Project proposed by prof.dr.ir. Jean-Bernard Martens of the TU/e Department of Industrial Design, in consultation with prof.dr.ir. Jack van Wijk from the TU/e Department of Mathematics and Computing Science.
Data visualization offers a lot of different methods for exploring data. Many of these methods are generic, in the sense that they do not make many explicit assumptions about the structure underlying the data. In cases where such more explicit assumptions can however be made, trying to model the data is the obvious next step. Often, a class of related models rather than a single model is considered. This creates two interrelated problems. First, the user needs a way to intuitive specify which specific model(s) he wants to apply. This implies that the models themselves need to be visualized so that the user can understand them and can make model choices in an intuitive (and interactive) way. Second, the user needs to be able to assess if the model predictions are in agreement with observed data. A diversity of existing data visualization methods, such as scatterplots, may be used for this purpose. Especially in case of larger data sets, it is often not beneficial to look at all data at the same time, so that ways of selecting data for visualization often need to be incorporated. Appreciating how the fit between model and data is influenced by choices within the model is another important aspect.

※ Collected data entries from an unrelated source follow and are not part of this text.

/-- item stmt-BirchSwinnertonDyer-20090 · aside · rank 9 · closed · proved by Summit.BirchSwinnertonDyer.BirchSwinnertonDyer.Theorems.ManinLocalTwoThree.AbbesUllmoManinConstantGoodPrimes_proof (prover) · by planner
why it might fail: Printed theorem (Abbes–Ullmo 1996 Thm A: p ∤ N ⇒ p ∤ c for the optimal curve); lattice rendering verbatim — fails only by mis-transcription of the optimality hypothesis.
sources: AbbesUllmo1996, Cesnavicius2018
[support] BY NAME, cite_only input: Abbes–Ullmo 1996 Thm A — for the lattice-optimal datum and p ∤
N, p ∤ c (`abbesUllmo_not_dvd_maninConstant_of_not_dvd_level`); consumed by
`not_dvd_maninConstant_of_kodairaSymbolAt_eq_Istar`. [difficulty: hypothesis-only] -/
@[route_item "route-BirchSwinnertonDyer-ShiftedKolyvaginAtInertTwo"]
def AbbesUllmoManinConstantGoodPrimes : Prop :=
  Literature.NumberTheory.EllipticCurves.ModularForms.abbesUllmo_not_dvd_maninConstant_of_not_dvd_level

/-- `AbbesUllmoManinConstantGoodPrimes` holds: proved by `Summit.BirchSwinnertonDyer.BirchSwinnertonDyer.Theorems.ManinLocalTwoThree.AbbesUllmoManinConstantGoodPrimes_proof`. -/
theorem AbbesUllmoManinConstantGoodPrimes_holds : AbbesUllmoManinConstantGoodPrimes := _root_.Summit.BirchSwinnertonDyer.BirchSwinnertonDyer.Theorems.ManinLocalTwoThree.AbbesUllmoManinConstantGoodPrimes_proof

/-- item stmt-BirchSwinnertonDyer-20091 · aside · rank 9 · open · by planner
why it might fail: Printed theorem (Česnavičius 2018 Thm 1.2: 2 ∥ N ⇒ 2 ∤ c); lattice rendering verbatim — fails only by mis-transcription.
sources: Cesnavicius2018, AgasheRibetStein2006
[support] BY NAME, cite_only input: Česnavičius 2018 Thm 1.2 (2 ∥ N ⇒ 2 ∤ c for the lattice-optimal
datum; `cesnavicius_not_two_dvd_maninConstant_of_two_dvd_level`) — a hypothesis of the tree theorem
`not_dvd_maninConstant_of_kodairaSymbolAt_eq_Istar` as typed (its semistable-twist step is
prime-uniform); not used at the odd p of this route otherwise. [difficulty: hypothesis-only] -/
@[route_item "route-BirchSwinnertonDyer-ShiftedKolyvaginAtInertTwo"]
def CesnaviciusManinConstantAtTwo : Prop :=
  Literature.NumberTheory.EllipticCurves.ModularForms.cesnavicius_not_two_dvd_maninConstant_of_two_dvd_level

/-- item stmt-BirchSwinnertonDyer-20369 · support · rank 9 · open · by planner
sources: LiTianYanZhu2025, KrizLi2019, ShuZhai2021, TianYuanZhang2017
[support] the published input consumed by `closes`, by name: Li–Tian–Yan–Zhu 2025 Thm 1.1 (ii)
(`thm11_bsdp_of_cm_rank_one`, hypotheses verbatim: CM, analytic rank one, p split in K, good
ordinary at p when p = 2) AND the union 𝔅 of the three crux bundles (GZK, modularity, Cassels, CM
rank-0 BSD, TYZ17 Thm 1.2′, Tian14 Thm 1.3, Rédei–Reichardt, LLT24 Thm 1.2, Monsky Cor 5.15 (2),
Heath-Brown–Monsky even, Tian 𝒮⁻ system, Kriz–Li Thm 1.12, Shu–Zhai Thm 1.2/1.4/4.10) — 16 PUBLISHED
named facts, statement-only with cite tags; `closes` destructures it and hands each crux its
sub-bundle. Never proved here. [difficulty: provable-now] -/
@[route_item "route-BirchSwinnertonDyer-ShiftedKolyvaginAtInertTwo", crux]
def PublishedFactsCf2 : Prop :=
  Literature.NumberTheory.EllipticCurves.LiTianYanZhu2025.thm11_bsdp_of_cm_rank_one ∧ Literature.NumberTheory.EllipticCurves.rank_eq_analyticRank_of_analyticRank_le_one ∧ WeierstrassCurve.hasEntireLFunction_rat ∧ WeierstrassCurve.bsdRHS_eq_of_isIsogenous ∧ Literature.NumberTheory.EllipticCurves.bsdTriple_of_hasCM_of_L_one_ne_zero ∧ Literature.NumberTheory.EllipticCurves.TianYuanZhang2017.thm12_parity_of_scriptL' ∧ Literature.NumberTheory.EllipticCurves.Tian2014.thm13_rank_one_and_sha_odd ∧ Literature.NumberTheory.QuadraticFields.RedeiReichardt.redeiReichardt_fourTwoCard_classGroup ∧ Literature.NumberTheory.EllipticCurves.LiLiuTian2024.thm12_bsd_congruentNumberCurve ∧ Literature.NumberTheory.EllipticCurves.Monsky1990.cor515_rank_eq_one_and_card_selmerGroup_two ∧ Literature.NumberTheory.EllipticCurves.HeathBrown1994.monsky_card_selmerGroup_two_even ∧ Literature.NumberTheory.EllipticCurves.Tian2014.tian2014_system_sMinus_genus ∧ Literature.NumberTheory.EllipticCurves.KrizLi2019.thm112_bsdTwo_twist ∧ Literature.NumberTheory.EllipticCurves.ShuZhai2021.thm12_ranks_of_twists ∧ Literature.NumberTheory.EllipticCurves.ShuZhai2021.thm14_twoPartBSD_of_twists ∧ Literature.NumberTheory.EllipticCurves.ShuZhai2021.thm410_twoAdicValuations_of_twists

/-- item stmt-BirchSwinnertonDyer-20584 · aside · rank 9 · open · by planner
sources: TianYuanZhang2017
[aside] Tian–Yuan–Zhang 2017 Thm 1.2 AS PRINTED (genus-periods parity of the normalised derivative
𝓛′ for E_n; DOSSIER §3/§12 row hTYZ′: VERBATIM), conjunct 5 of 𝔅_ram (RamifiedTwoRankOneOfFacts /
20508 / 20509 / asides 20470, 20471) — consumed by p1's closers
`…wAllCornerFTwoRamifiedTYZProved_of_facts (h12' …)` and `…TYZAtlasFJ_of_facts (h12' hGZK)`.
item-stated BY NAME so the route's dependency cone is declared (gate staffable rule 2026-08-15;
director-bsd 2026-08-27T14:28:55Z/14:35:50Z remedy (i); PrintCFram/PrintX9/SOED precedent): banked
context, never staffed, BC6-exempt, closes only by formalisation; no crux statement / closes /
tribunal change. -/
@[route_item "route-BirchSwinnertonDyer-ShiftedKolyvaginAtInertTwo"]
def TYZParityOfScriptLPrime : Prop :=
  Literature.NumberTheory.EllipticCurves.TianYuanZhang2017.thm12_parity_of_scriptL'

The general problem discussed arose within the specific context of statistical data modeling. Within Industrial Design, we are for instance using such modeling to describe how different people appreciate different aspects of products, or how such appreciation varies over time. The software tool that we use now is adequate for visualizing the data (although it could obviously be improved), in the sense that it helps people to appreciate how well the model predictions and the actual data agree. The main problem is that the tool does not visualize the underlying models, but that models options are coupled to button and menu selections. The result is that the users are not able to appreciate the options that are available to them, and hence fail to appreciate and use the full potential of the tool.

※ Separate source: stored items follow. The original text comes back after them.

import Literature.NumberTheory.Transcendental.CalegariDimitrovTangL2Chi3Proofs
import Mathlib.RingTheory.PowerSeries.Derivative
import Mathlib.RingTheory.PowerSeries.Inverse
import Mathlib.Tactic
import HarnessLib

/-!
# The inhomogeneous Picard–Fuchs equation of `H = aH_A + bH_B + cH_C` (CDT Proposition 122)

Calegari–Dimitrov–Tang, arXiv:2408.15403, §11.1 Proposition 122 (p. 101): under a relation
`a + b·L(2,χ₋₃)/2 + c·ζ(2)/4 = 0`, the `G`-function `H(x) := aH_A(x) + bH_B(x) + cH_C(x)` satisfies
the ODE (eq. (PicardFuchs))
`x(1−x)(1−9x) y'' + (1 − 20x + 27x²) y' + 3(−1 + 3x) y = b + c/(1−x)`,
"either from equation (zagr) and (zagrt) or more directly using the definitions in terms of
Eichler integrals". This file derives it, as an identity in `ℚ⟦x⟧`, from the coefficient
recurrences proved in `CalegariDimitrovTangL2Chi3Proofs` (`functionsH_rec`,
`functionsH_row_zero`): the `xⁿ`-coefficient of the left side is
`(n+1)² h_{n+1} − (10n² + 10n + 3) h_n + 9n² h_{n−1}`.

* `CalegariDimitrovTang.seriesHA/HB/HC` — `H_A = Σ a_n xⁿ`, `H_B = Σ b_n xⁿ`, `H_C = Σ c_n xⁿ`.
* `CalegariDimitrovTang.zagierL` — the operator
  `L y = x(1−x)(1−9x) y'' + (1 − 20x + 27x²) y' + 3(3x − 1) y`; `coeff_zagierL`.
* `CalegariDimitrovTang.zagierL_functionsH` — **`L(aH_A + bH_B + cH_C) = b + c/(1−x)`**;
  in particular `L H_A = 0` (eq. (zagr)), `L H_B = 1`, `L H_C = 1/(1−x)`.

No named facts.

## References

* [CalegariDimitrovTang2024] arXiv:2408.15403, §11.1 Lemma 121 eqs. (zagr), (zagrABC),
  Proposition 122 eq. (PicardFuchs) (p. 101).
-/

noncomputable section

open PowerSeries

namespace Literature.NumberTheory.Transcendental

namespace CalegariDimitrovTang

/-- `H_A(x) = Σ a_n xⁿ ∈ ℤ⟦x⟧ ⊂ ℚ⟦x⟧`, `a_n = Σ_k C(n,k)² C(2k,k)`.
[cite: CalegariDimitrovTang2024, §11.1 Lemma 121 (p. 101)] -/
def seriesHA : ℚ⟦X⟧ := mk fun n => (zagierC n : ℚ)

/-- `H_B(x) = Σ b_n xⁿ`. [cite: CalegariDimitrovTang2024, §11.1 Lemma 121 (p. 101)] -/
def seriesHB : ℚ⟦X⟧ := mk hB

/-- `H_C(x) = Σ c_n xⁿ`. [cite: CalegariDimitrovTang2024, §11.1 Lemma 121 (p. 101)] -/
def seriesHC : ℚ⟦X⟧ := mk hC

/-- Zagier's differential operator for `Γ₀(6)`, case **C** `(A,B,λ) = (10, 9, 3)`:
`L y = x(1−x)(1−9x) y'' + (1 − 20x + 27x²) y' + 3(3x − 1) y`.
[cite: CalegariDimitrovTang2024, §11.1 Proposition 122 eq. (PicardFuchs) (p. 101)] -/
def zagierL (y : ℚ⟦X⟧) : ℚ⟦X⟧ :=
  (X - C (10 : ℚ) * X ^ 2 + C (9 : ℚ) * X ^ 3) * derivative ℚ (derivative ℚ y) +
    (1 - C (20 : ℚ) * X + C (27 : ℚ) * X ^ 2) * derivative ℚ y + (C (9 : ℚ) * X - C (3 : ℚ)) * y

/-- Expansion of `L y` into monomial terms. [folklore] -/
theorem zagierL_expand (y : ℚ⟦X⟧) :
    zagierL y = X ^ 1 * derivative ℚ (derivative ℚ y)
      - C (10 : ℚ) * (X ^ 2 * derivative ℚ (derivative ℚ y))
      + C (9 : ℚ) * (X ^ 3 * derivative ℚ (derivative ℚ y))
      + derivative ℚ y - C (20 : ℚ) * (X ^ 1 * derivative ℚ y)
      + C (27 : ℚ) * (X ^ 2 * derivative ℚ y)
      + C (9 : ℚ) * (X ^ 1 * y) - C (3 : ℚ) * y := by
  unfold zagierL
  ring

/-- The `xⁿ`-coefficient of `L y`:
`(n+1)² y_{n+1} − (10n² + 10n + 3) y_n + 9n² y_{n−1}` (`y_{−1} := 0`).
[cite: CalegariDimitrovTang2024, §11.1 eq. (zagr) (p. 101)] -/
theorem coeff_zagierL (y : ℚ⟦X⟧) (n : ℕ) :
    coeff n (zagierL y) = ((n : ℚ) + 1) ^ 2 * coeff (n + 1) y
      - (10 * (n : ℚ) ^ 2 + 10 * n + 3) * coeff n y
      + 9 * (n : ℚ) ^ 2 * (if n = 0 then 0 else coeff (n - 1) y) := by
  rw [zagierL_expand]
  simp only [map_add, map_sub, coeff_C_mul, coeff_X_pow_mul', coeff_derivative]
  rcases n with _ | _ | _ | k
  · simp
  · norm_num
    ring
  · norm_num
    ring
  · have h1 : 1 ≤ k + 3 := by omega
    have h2 : 2 ≤ k + 3 := by omega
    have h3 : 3 ≤ k + 3 := by omega
    simp only [h1, h2, h3, if_true, show k + 3 - 1 = k + 2 from rfl,
      show k + 3 - 2 = k + 1 from rfl, show k + 3 - 3 = k from rfl,
      show (k + 3 = 0) = False by simp, if_false]
    push_cast
    ring

/-- `(1 − x)⁻¹ = Σ xⁿ` in `ℚ⟦x⟧`. [folklore] -/
theorem inv_one_sub_X : (1 - X : ℚ⟦X⟧)⁻¹ = mk 1 := by
  symm
  rw [PowerSeries.eq_inv_iff_mul_eq_one (by simp)]
  ext n
  rcases n with _ | n
  · simp
  · rw [mul_sub, mul_one, map_sub, coeff_one, if_neg (Nat.succ_ne_zero n), mul_comm,
      coeff_succ_X_mul, coeff_mk, coeff_mk, Pi.one_apply, Pi.one_apply, sub_self]

/-- **The Picard–Fuchs equation of Proposition 122**:
`L(aH_A + bH_B + cH_C) = b + c·(1−x)⁻¹` in `ℚ⟦x⟧`, from the coefficient recurrences
(zagr)/(zagrABC): `(n+1)² h_{n+1} − (10n² + 10n + 3) h_n + 9n² h_{n−1} = c + b·[n = 0]`.
[cite: CalegariDimitrovTang2024, §11.1 Proposition 122 eq. (PicardFuchs) (p. 101)] -/
theorem zagierL_functionsH (a b c : ℚ) :
    zagierL (C a * seriesHA + C b * seriesHB + C c * seriesHC) = C b + C c * (1 - X)⁻¹ := by
  rw [inv_one_sub_X]
  ext n
  rw [coeff_zagierL]
  simp only [seriesHA, seriesHB, seriesHC, map_add, coeff_C_mul, coeff_mk, coeff_C,
    Pi.one_apply, mul_one]
  rcases n with _ | n
  · simp only [Nat.cast_zero, zero_add, if_true, mul_zero, add_zero]
    have h := functionsH_row_zero a b c
    linear_combination h
  · simp only [Nat.add_sub_cancel, if_neg (Nat.succ_ne_zero n)]
    have h := functionsH_rec a b c n
    push_cast
    linear_combination h

end CalegariDimitrovTang

end Literature.NumberTheory.Transcendental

We are looking for a student that can create a new graphical user interface for an existing statistical modeling tool (implemented in C under Unix). The new interface should provide a better integration of data visualization and model visualization, which should result in making the tool more useful to non-expert users. Migrating the interface from a Unix to a Windows platform (for instance, by implementing in C#) would be an additional benefit but is not essential.
A book chapter describing the need for interactive visualization within statistical data modeling explains some of the above issues in more detail and is available upon request (due to the mathematical nature of part of the paper, in which the statistical model itself is explained in more detail, the chapter probably requires some explanation before being read, which is the reason for not distributing it at this stage).